Icosavax Announces Results from IVX-411 Drug Product Investigation and Outlines Additional Corporate Milestones
- Antigen component of IVX-411 found to be unstable; issue specific to molecule, with no evidence of read-through to other Icosavax programs
- Now focused on a bivalent strategy for COVID-19 candidate development displaying computationally engineered RBD antigens; provides optionality as a potential future component of combination vaccines
- Additional corporate milestones across programs provided for 2H 2022 and 2023
SEATTLE, July 28, 2022 (GLOBE NEWSWIRE) -- Icosavax, Inc. (Nasdaq: ICVX), a biopharmaceutical company leveraging its innovative virus-like particle (VLP) platform technology to develop vaccines against infectious diseases, with an initial focus on life-threatening respiratory diseases and a vision of creating pan-respiratory vaccines for older adults, today announced the results from an end-to-end drug product investigation of IVX-411, a VLP vaccine candidate displaying the SARS-CoV-2 receptor-binding domain (RBD). This investigation was initiated following the company’s Phase 1/2 topline interim data results in which the immunologic response observed for IVX-411 was inconsistent with expectations based on known data for the company’s platform and VLP technology.

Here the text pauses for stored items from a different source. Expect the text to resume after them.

/-- At a prime the local summand is the packet-level quantity. [cite: DupuyHilado2025, Def. 3.6.3] -/
theorem negLogThetaPerImageLoc_of_prime {p : ℕ} (hp : p.Prime) :
    I.negLogThetaPerImageLoc p = (I.packetAt p hp).negLogThetaPerImageAt I.lstar (I.tΘ p hp) := by
  rw [negLogThetaPerImageLoc, dif_pos hp]

/-- **The nonarchimedean part of `−|log(Θ)|_(P)`**: `Σ_{p ∈ T(I)} ln ν̄_{𝕃_p}(hull(U_Θ^slot)_p)` for the sharp datum
over the genuine completions. [cite: Mochizuki2012, IUTchIII Cor. 3.12 proof Step (x) p. 181] -/
def negLogThetaPerImageNonarch : ℝ := ∑ p ∈ I.supportPrimes, I.negLogThetaPerImageLoc p

/-- **`−|log(Θ)|_(P)`** for the input `I`: the nonarchimedean part plus the archimedean summand `((l+5)/4)·log π` of
[IUTchIV] Thm. 1.10 Step (vii) (unchanged: at an archimedean place every possible image has the same hull
`π^{j+1}·B_I`). [cite: Mochizuki2012, IUTchIV Thm. 1.10 Step (vii) p. 30] -/
def negLogThetaPerImage : ℝ := I.negLogThetaPerImageNonarch + archLogTheta I.l

/-- **[IUTchIII] Corollary 3.12 FOR THE INPUT `I` IN READING (P)** — "`−|log(Θ)| ≥ −|log(q)|`" with `−|log(Θ)|` the
per-slot-image number of this file. STRONGER than `Cor312Of I` whenever `vol_(P) ≤ vol_(U)` (summit-side companion).
A `Prop`, the cell's CLAIM form: DISPUTED in print (Scholze–Stix 2018 §2.2), never asserted here.
[claim: Mochizuki2012, status: disputed] -/
@[claim "Mochizuki2012" "disputed"]
def Cor312PerImageOf : Prop := I.negAbsLogQ ≤ I.negLogThetaPerImage

/-- The NONARCHIMEDEAN form of Cor. 3.12 in reading (P) (Dupuy–Hilado's (1.1) shape). A `Prop`, never asserted.
[claim: Mochizuki2012, status: disputed] -/
@[claim "Mochizuki2012" "disputed"]
def Cor312PerImageNonarchOf : Prop := I.negAbsLogQ ≤ I.negLogThetaPerImageNonarch

/-- The nonarchimedean form implies the (P)-form of Cor. 3.12 (add the positive archimedean summand).
[cite: Mochizuki2012, IUTchIV Thm. 1.10 Step (vii) p. 30] -/
theorem cor312PerImageOf_of_nonarch (h : I.Cor312PerImageNonarchOf) : I.Cor312PerImageOf := by
  unfold Cor312PerImageNonarchOf at h
  unfold Cor312PerImageOf negLogThetaPerImage
  linarith [archLogTheta_pos I.l]

/-- **The computable half in reading (P)** ([IUTchIV] Thm. 1.10 Steps (v)–(viii) shape): the nonarchimedean part of
`−|log(Θ)|_(P)` is at most `−deĝ̲_lgp(P_Θ) + δ`. A `Prop`; PROVED summit-side for every genuine datum with the text's
Step (v)–(viii) constant (`LDHGenuinePerImage.lean`). [cite: Mochizuki2012, IUTchIV Thm. 1.10 Steps (v)–(viii) p. 27–31] -/
def HullEstimatePerImageOf (δ : ℝ) : Prop :=
  I.negLogThetaPerImageNonarch ≤ -LgpDivisor.ndegLgp I.X.thetaPilot + δ

/-- `HullEstimatePerImageOf` is monotone in the constant. [cite: DupuyHilado2025, §4.12] -/
theorem hullEstimatePerImageOf_mono {δ δ' : ℝ} (h : I.HullEstimatePerImageOf δ) (hle : δ ≤ δ') :
    I.HullEstimatePerImageOf δ' := by
  unfold HullEstimatePerImageOf at h ⊢
  linarith

/-- **The squeeze in reading (P)**, as bookkeeping: Cor. 3.12 in reading (P) AND the per-image hull estimate with
`δ` give `deĝ̲_lgp(P_Θ) − deĝ̲(P_q) ≤ δ + ((l+5)/4)·log π`. Pure arithmetic of the two `Prop`s; no side taken.
[cite: DupuyHilado2025, §1 (1.1)] -/
theorem gap_le_of_cor312PerImageOf_of_hullEstimatePerImageOf {δ : ℝ} (h1 : I.Cor312PerImageOf)
    (h2 : I.HullEstimatePerImageOf δ) :
    LgpDivisor.ndegLgp I.X.thetaPilot - FinDivisor.ndeg F₀ I.X.qPilot ≤ δ + archLogTheta I.l := by
  unfold Cor312PerImageOf negLogThetaPerImage negAbsLogQ at h1
  unfold HullEstimatePerImageOf at h2
  linarith

/-- **(P) is the stronger hypothesis**, given the volume comparison `vol_(P) ≤ vol_(U)` (proved summit-side for the
genuine datum as `negLogThetaPerImageNonarch_le_negLogThetaNonarch`): Cor. 3.12 in reading (P) implies Cor. 3.12 in
reading (U). [cite: Mochizuki2012, IUTchIII Cor. 3.12 proof Step (x) p. 181] -/
theorem cor312Of_of_cor312PerImageOf_of_le (hle : I.negLogThetaPerImageNonarch ≤ I.negLogThetaNonarch)
    (h : I.Cor312PerImageOf) : I.Cor312Of := by
  unfold Cor312PerImageOf negLogThetaPerImage at h
  unfold Cor312Of negLogTheta
  linarith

The investigation involved a review of in vitro antigen stability and characterization (drug substance intermediate, drug substance, and drug product), and in vivo potency, as well as a review of data and protocols relating to the transport, storage, and administration of the vaccine. Icosavax tested a range of relevant samples, including a lab-scale VLP reference that was associated with robust and durable neutralizing titers in Non-Human Primate studiesi, and the Icosavax clinical VLP lot (GMP drug product) stored at 2-8 °C to assess its stability.
Investigation Results:
Results of the investigation confirmed the company’s initial hypothesis that the reduced potency observed for IVX-411 was antigen-specific (i.e., related to the Receptor Binding Domain (RBD) antigen), and data to date indicate that this antigenic instability is not observed in other Icosavax vaccine candidates, including for RSV and hMPV.
Specifically:
- The RBD antigen component (Component A) of IVX-411 becomes unstable during manufacturing and subsequent storage at 2-8 °C
- An in vivo assessment in mice demonstrated that instability of the RBD antigen on the VLP surface translated to a loss of potency for IVX-411 consistent with that seen in the company’s Phase 1/2 results
- No similar pattern of instability has been seen in data to date with the company’s IVX-121 (RSV) and IVX-241 (hMPV) antigen components (Component A), or the fully assembled IVX-121 and IVX-241 VLPs, at 2-8 °C
“The results of our comprehensive IVX-411 investigation confirmed our original hypothesis that the lower-than-expected immunogenicity for IVX-411 was likely attributable to an antigen specific stability issue. These findings, combined with subsequent corroboration from the positive results of our Phase 1/1b study of IVX-121, reinforce the potential for potency of well-structured antigens displayed on Icosavax’s two component VLP platform,” said Adam Simpson, Chief Executive Officer of Icosavax. “Looking ahead, we plan to incorporate the learnings from this investigation into our current and future programs as well as our antigen design capability. In addition, consistent with the evolution of the field, we intend to focus on a bi-valent strategy for COVID-19 candidate development, providing us with optionality to include such a candidate as a potential future component of our VLP combination vaccines.”
Adam Simpson continued, “Today we have also announced additions to our near-term milestones, which I believe highlight the expected continued progress and potential value-creating opportunities for Icosavax.”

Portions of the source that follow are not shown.